1047 self._iterating = False
-> 1048 if self.dispatch_one_batch(iterator):
1049 self._iterating = self._original_iterator is not None
1050
d:\python3.8.5\lib\site-packages\joblib\parallel.py in dispatch_one_batch(self, iterator)
864 return False
865 else:
--> 866 self._dispatch(tasks)
867 return True
868
d:\python3.8.5\lib\site-packages\joblib\parallel.py in _dispatch(self, batch)
782 with self._lock:
783 job_idx = len(self._jobs)
--> 784 job = self._backend.apply_async(batch, callback=cb)
785 # A job can complete so quickly than its callback is
786 # called before we get here, causing self._jobs to
d:\python3.8.5\lib\site-packages\joblib\_parallel_backends.py in apply_async(self, func, callback)
206 def apply_async(self, func, callback=None):
207 """Schedule a func to be run"""
--> 208 result = ImmediateResult(func)
209 if callback:
210 callback(result)
d:\python3.8.5\lib\site-packages\joblib\_parallel_backends.py in __init__(self, batch)
570 # Don't delay the application, to avoid keeping the input
571 # arguments in memory
--> 572 self.results = batch()
573
574 def get(self):
d:\python3.8.5\lib\site-packages\joblib\parallel.py in __call__(self)
260 # change the default number of processes to -1
261 with parallel_backend(self._backend, n_jobs=self._n_jobs):
--> 262 return [func(*args, **kwargs)
263 for func, args, kwargs in self.items]
264
d:\python3.8.5\lib\site-packages\joblib\parallel.py in <listcomp>(.0)
260 # change the default number of processes to -1
261 with parallel_backend(self._backend, n_jobs=self._n_jobs):
--> 262 return [func(*args, **kwargs)
263 for func, args, kwargs in self.items]
264
d:\python3.8.5\lib\site-packages\sklearn\model_selection\_validation.py in _fit_and_score(estimator, X, y, scorer, train, test, verbose, parameters, fit_params, return_train_score, return_parameters, return_n_test_samples, return_times, return_estimator, error_score)

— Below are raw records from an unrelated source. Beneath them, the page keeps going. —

import Mathlib.Data.Nat.GCD.Basic
import Mathlib.Data.Nat.Prime.Basic
import Mathlib.RingTheory.Coprime.Lemmas
import HarnessLib

/-!
# Route `PrimeLevelFamEdge`, crux K_A `MomentsBeyondDiagonal` (stmt-Parity-20007), line «petersson_layers» v4:
# COPRIMALITY BOOKKEEPING for the regrouped layers — the two gcd facts the Pascadi bridge consumes

The bridge `…LayersPascadiBridge.norm_bilinear_dilated_le_of_pascadi` asks, on the support, for Pascadi's summation
condition `((σ₁x, σ₂y), c) = 1`; the gcd extraction `…LayersKloostermanScale` divides a term by `g = ((a, b), c)`.  Recorded
here (elementary, `Nat` only):
* `coprime_gcd_div_gcd` — after extracting `g = ((a,b),c)` the residual triple is coprime: `((a/g, b/g), c/g) = 1`;
* `coprime_gcd_mul_mul_of_coprime` — if the flat variables `x, y` are prime to `c` and the residual dilations satisfy
  `((σ₁, σ₂), c) = 1`, then `((σ₁x, σ₂y), c) = 1` (the bridge's hypothesis);
* `dvd_at_most_one` bookkeeping: if a prime `p ∣ c` divides at most one of `m₁, n₁, m₂, n₂` then both
  `((m₁n₁, m₂n₂), c)` and `((m₁m₂, n₁n₂), c)` are prime to `p` — the «good term» criterion of the census under which the swap
  `S(m₁n₁, m₂n₂; c) = S(m₁m₂, n₁n₂; c)` (`…LayersKloostermanProduct`) needs no extraction.
Proof only (def-free helper toward `stub_farP` / `stub_band`); nothing about any layer, K_A or Landau–Siegel zeros is claimed.
-/

namespace Summit.Parity.GeneralizedHardyLittlewood.Theorems.MomentsBeyondDiagonal.Layers

/-! ## §1. After the extraction of `g = ((a, b), c)` -/

/-- **The residual triple is coprime**: with `g = gcd (gcd a b) c` (`c ≥ 1`), `gcd (gcd (a/g) (b/g)) (c/g) = 1`. [folklore] -/
theorem coprime_gcd_div_gcd {a b c : ℕ} (hc : c ≠ 0) :
    Nat.Coprime (Nat.gcd (a / Nat.gcd (Nat.gcd a b) c) (b / Nat.gcd (Nat.gcd a b) c)) (c / Nat.gcd (Nat.gcd a b) c) := by
  set g := Nat.gcd (Nat.gcd a b) c with hg
  have hg0 : 0 < g := Nat.pos_of_ne_zero (by rw [hg]; exact Nat.gcd_ne_zero_right hc)
  have hga : g ∣ a := (Nat.gcd_dvd_left _ _).trans (Nat.gcd_dvd_left a b)
  have hgb : g ∣ b := (Nat.gcd_dvd_left _ _).trans (Nat.gcd_dvd_right a b)
  have hgc : g ∣ c := Nat.gcd_dvd_right _ _
  rw [Nat.Coprime, Nat.gcd_div hga hgb, Nat.gcd_div (Nat.gcd_dvd_left _ _) hgc, ← hg, Nat.div_self hg0]

/-- `g = ((a,b),c)` divides `a`, `b` and `c`, and `c = g · (c/g)` — the shape in which `…LayersKloostermanScale`
(`totient_mul_kloostermanSum_of_eq_mul`) is applied. [folklore] -/
theorem gcd_gcd_dvd_and_eq {a b c : ℕ} :
    Nat.gcd (Nat.gcd a b) c ∣ a ∧ Nat.gcd (Nat.gcd a b) c ∣ b ∧
      c = Nat.gcd (Nat.gcd a b) c * (c / Nat.gcd (Nat.gcd a b) c) :=
  ⟨(Nat.gcd_dvd_left _ _).trans (Nat.gcd_dvd_left a b), (Nat.gcd_dvd_left _ _).trans (Nat.gcd_dvd_right a b),
    (Nat.mul_div_cancel' (Nat.gcd_dvd_right _ _)).symm⟩

/-! ## §2. Pascadi's summation condition from flat variables and coprime residual dilations -/

/-- **`((σ₁x, σ₂y), c) = 1` from `(x, c) = (y, c) = 1` and `((σ₁, σ₂), c) = 1`.** [folklore] -/
theorem coprime_gcd_mul_mul_of_coprime {σ₁ σ₂ x y c : ℕ} (hx : Nat.Coprime x c) (hy : Nat.Coprime y c)
    (hσ : Nat.Coprime (Nat.gcd σ₁ σ₂) c) : Nat.Coprime (Nat.gcd (σ₁ * x) (σ₂ * y)) c := by
  rw [Nat.coprime_iff_gcd_eq_one] at *
  by_contra h
  obtain ⟨p, hp, hpdvd⟩ := Nat.exists_prime_and_dvd h
  have hp1 : p ∣ Nat.gcd (σ₁ * x) (σ₂ * y) := hpdvd.trans (Nat.gcd_dvd_left _ _)
  have hpc : p ∣ c := hpdvd.trans (Nat.gcd_dvd_right _ _)
  have hpx : ¬ p ∣ x := fun hpx ↦ hp.one_lt.ne' (Nat.eq_one_of_dvd_one (hx ▸ Nat.dvd_gcd hpx hpc))
  have hpy : ¬ p ∣ y := fun hpy ↦ hp.one_lt.ne' (Nat.eq_one_of_dvd_one (hy ▸ Nat.dvd_gcd hpy hpc))
  have h1 : p ∣ σ₁ := ((Nat.Prime.dvd_mul hp).mp (hp1.trans (Nat.gcd_dvd_left _ _))).resolve_right hpx
  have h2 : p ∣ σ₂ := ((Nat.Prime.dvd_mul hp).mp (hp1.trans (Nat.gcd_dvd_right _ _))).resolve_right hpy
  exact hp.one_lt.ne' (Nat.eq_one_of_dvd_one (hσ ▸ Nat.dvd_gcd (Nat.dvd_gcd h1 h2) hpc))

/-- Flat variables alone (`σ₁ = σ₂ = 1` up to units): `(x, c) = (y, c) = 1 ⇒ ((x, y), c) = 1`. [folklore] -/
theorem coprime_gcd_of_coprime_left {x y c : ℕ} (hx : Nat.Coprime x c) : Nat.Coprime (Nat.gcd x y) c :=
  Nat.Coprime.coprime_dvd_left (Nat.gcd_dvd_left x y) hx

/-! ## §3. The «good term» criterion -/

/-- **Good terms need no extraction**: if every prime `p ∣ c` divides at most one of `m₁, n₁, m₂, n₂` (rendered: for each
such `p`, from any two of the four divisibilities `False` follows), then `((m₁n₁, m₂n₂), c) = 1` and `((m₁m₂, n₁n₂), c) = 1`
— the two hypotheses of `kloostermanSum_mul_mul_swap_of_coprime`. [folklore] -/
theorem coprime_gcd_of_prime_dvd_at_most_one {m₁ n₁ m₂ n₂ c : ℕ}
    (h : ∀ p : ℕ, p.Prime → p ∣ c →
      (p ∣ m₁ → p ∣ n₁ → False) ∧ (p ∣ m₁ → p ∣ m₂ → False) ∧ (p ∣ m₁ → p ∣ n₂ → False) ∧
      (p ∣ n₁ → p ∣ m₂ → False) ∧ (p ∣ n₁ → p ∣ n₂ → False) ∧ (p ∣ m₂ → p ∣ n₂ → False)) :
    Nat.Coprime (Nat.gcd (m₁ * n₁) (m₂ * n₂)) c ∧ Nat.Coprime (Nat.gcd (m₁ * m₂) (n₁ * n₂)) c := by
  constructor
  · rw [Nat.coprime_iff_gcd_eq_one]
    by_contra hne
    obtain ⟨p, hp, hpdvd⟩ := Nat.exists_prime_and_dvd hne
    have hpc : p ∣ c := hpdvd.trans (Nat.gcd_dvd_right _ _)
    have hg : p ∣ Nat.gcd (m₁ * n₁) (m₂ * n₂) := hpdvd.trans (Nat.gcd_dvd_left _ _)
    have ha : p ∣ m₁ ∨ p ∣ n₁ := (Nat.Prime.dvd_mul hp).mp (hg.trans (Nat.gcd_dvd_left _ _))
    have hb : p ∣ m₂ ∨ p ∣ n₂ := (Nat.Prime.dvd_mul hp).mp (hg.trans (Nat.gcd_dvd_right _ _))
    obtain ⟨_, h12, h14, h32, h34, _⟩ := h p hp hpc
    rcases ha with ha | ha <;> rcases hb with hb | hb
    · exact h12 ha hb
    · exact h14 ha hb
    · exact h32 ha hb
    · exact h34 ha hb
  · rw [Nat.coprime_iff_gcd_eq_one]
    by_contra hne
    obtain ⟨p, hp, hpdvd⟩ := Nat.exists_prime_and_dvd hne
    have hpc : p ∣ c := hpdvd.trans (Nat.gcd_dvd_right _ _)
    have hg : p ∣ Nat.gcd (m₁ * m₂) (n₁ * n₂) := hpdvd.trans (Nat.gcd_dvd_left _ _)
    have ha : p ∣ m₁ ∨ p ∣ m₂ := (Nat.Prime.dvd_mul hp).mp (hg.trans (Nat.gcd_dvd_left _ _))
    have hb : p ∣ n₁ ∨ p ∣ n₂ := (Nat.Prime.dvd_mul hp).mp (hg.trans (Nat.gcd_dvd_right _ _))
    obtain ⟨h11, _, h14, h32, _, h24⟩ := h p hp hpc
    rcases ha with ha | ha <;> rcases hb with hb | hb
    · exact h11 ha hb
    · exact h14 ha hb
    · exact h32 hb ha
    · exact h24 ha hb

/-- The generic term: three of the four variables prime to `c` already satisfy the «at most one» criterion; cf.
`coprime_gcd_of_coprime_prod` in `…LayersKloostermanProduct`. [folklore] -/
theorem prime_dvd_at_most_one_of_coprime {m₁ n₁ m₂ c : ℕ} (n₂ : ℕ) (h₁ : Nat.Coprime m₁ c) (h₂ : Nat.Coprime n₁ c)
    (h₃ : Nat.Coprime m₂ c) :
    ∀ p : ℕ, p.Prime → p ∣ c →
      (p ∣ m₁ → p ∣ n₁ → False) ∧ (p ∣ m₁ → p ∣ m₂ → False) ∧ (p ∣ m₁ → p ∣ n₂ → False) ∧
      (p ∣ n₁ → p ∣ m₂ → False) ∧ (p ∣ n₁ → p ∣ n₂ → False) ∧ (p ∣ m₂ → p ∣ n₂ → False) := by
  intro p hp hpc
  have k₁ : ¬ p ∣ m₁ := fun hd ↦ hp.one_lt.ne' (Nat.eq_one_of_dvd_one
    ((Nat.coprime_iff_gcd_eq_one.mp h₁) ▸ Nat.dvd_gcd hd hpc))
  have k₂ : ¬ p ∣ n₁ := fun hd ↦ hp.one_lt.ne' (Nat.eq_one_of_dvd_one
    ((Nat.coprime_iff_gcd_eq_one.mp h₂) ▸ Nat.dvd_gcd hd hpc))
  have k₃ : ¬ p ∣ m₂ := fun hd ↦ hp.one_lt.ne' (Nat.eq_one_of_dvd_one
    ((Nat.coprime_iff_gcd_eq_one.mp h₃) ▸ Nat.dvd_gcd hd hpc))
  exact ⟨fun a _ ↦ k₁ a, fun a _ ↦ k₁ a, fun a _ ↦ k₁ a, fun a _ ↦ k₂ a, fun a _ ↦ k₂ a, fun a _ ↦ k₃ a⟩

end Summit.Parity.GeneralizedHardyLittlewood.Theorems.MomentsBeyondDiagonal.Layers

518 cloned_parameters[k] = clone(v, safe=False)
519
--> 520 estimator = estimator.set_params(**cloned_parameters)
521
522 start_time = time.time()
d:\python3.8.5\lib\site-packages\sklearn\base.py in set_params(self, **params)
247 key, delim, sub_key = key.partition('__')
248 if key not in valid_params:
--> 249 raise ValueError('Invalid parameter %s for estimator %s. '
250 'Check the list of available parameters '
251 'with `estimator.get_params().keys()`.' %
ValueError: Invalid parameter n_eatimatiors for estimator RandomForestRegressor(max_features=2, random_state=42). Check the list of available parameters with `estimator.get_params().keys()`
The error prompt is very long, the core is to look at the last few lines, look at the 249 pointed by the arrow and the final error prompt.
247 key, delim, sub_key = key.partition('__')
248 if key not in valid_params:
--> 249 raise ValueError('Invalid parameter %s for estimator %s. '
250 'Check the list of available parameters '
251 'with `estimator.get_params().keys()`.' %
ValueError: Invalid parameter n_eatimatiors for estimator RandomForestRegressor(max_features=2, random_state=42). Check the list of available parameters with `estimator.get_params().keys()`.
Analyze this code carefully, first locate "n_eatimatiors", the
reason is "Invalid parameter", the
conclusion is: "n_eatimatiors" is "Invalid parameter",
then quickly find "n_eatimatiors", first check the correctness of the writing,
param_grid =[
{
'n_eatimatiors':[3,10,30],'max_features':[2,4,6,8]},
{
'bootstrap':[False],'n_estimators':[3,10],'max_features':[2,3,4]},
]
There is indeed a writing problem, "n_eatimatiors" is updated to "n_estimators",
param_grid =[
{
'n_estimators':[3,10,30],'max_features':[2,4,6,8]},
{
'bootstrap':[False],'n_estimators':[3,10],'max_features':[2,3,4]},
]
Re-run OK.
GridSearchCV(cv=5, estimator=RandomForestRegressor(random_state=42),
param_grid=[{
'max_features': [2, 4, 6, 8],
'n_estimators': [3, 10, 30]},
{
'bootstrap': [False], 'max_features': [2, 3, 4],
'n_estimators': [3, 10]}],
return_train_score=True, scoring='neg_mean_squared_error')
Experience: You will often encounter various problems in the process of writing code. It is very important to learn to analyze and solve problems, and to train more of this ability.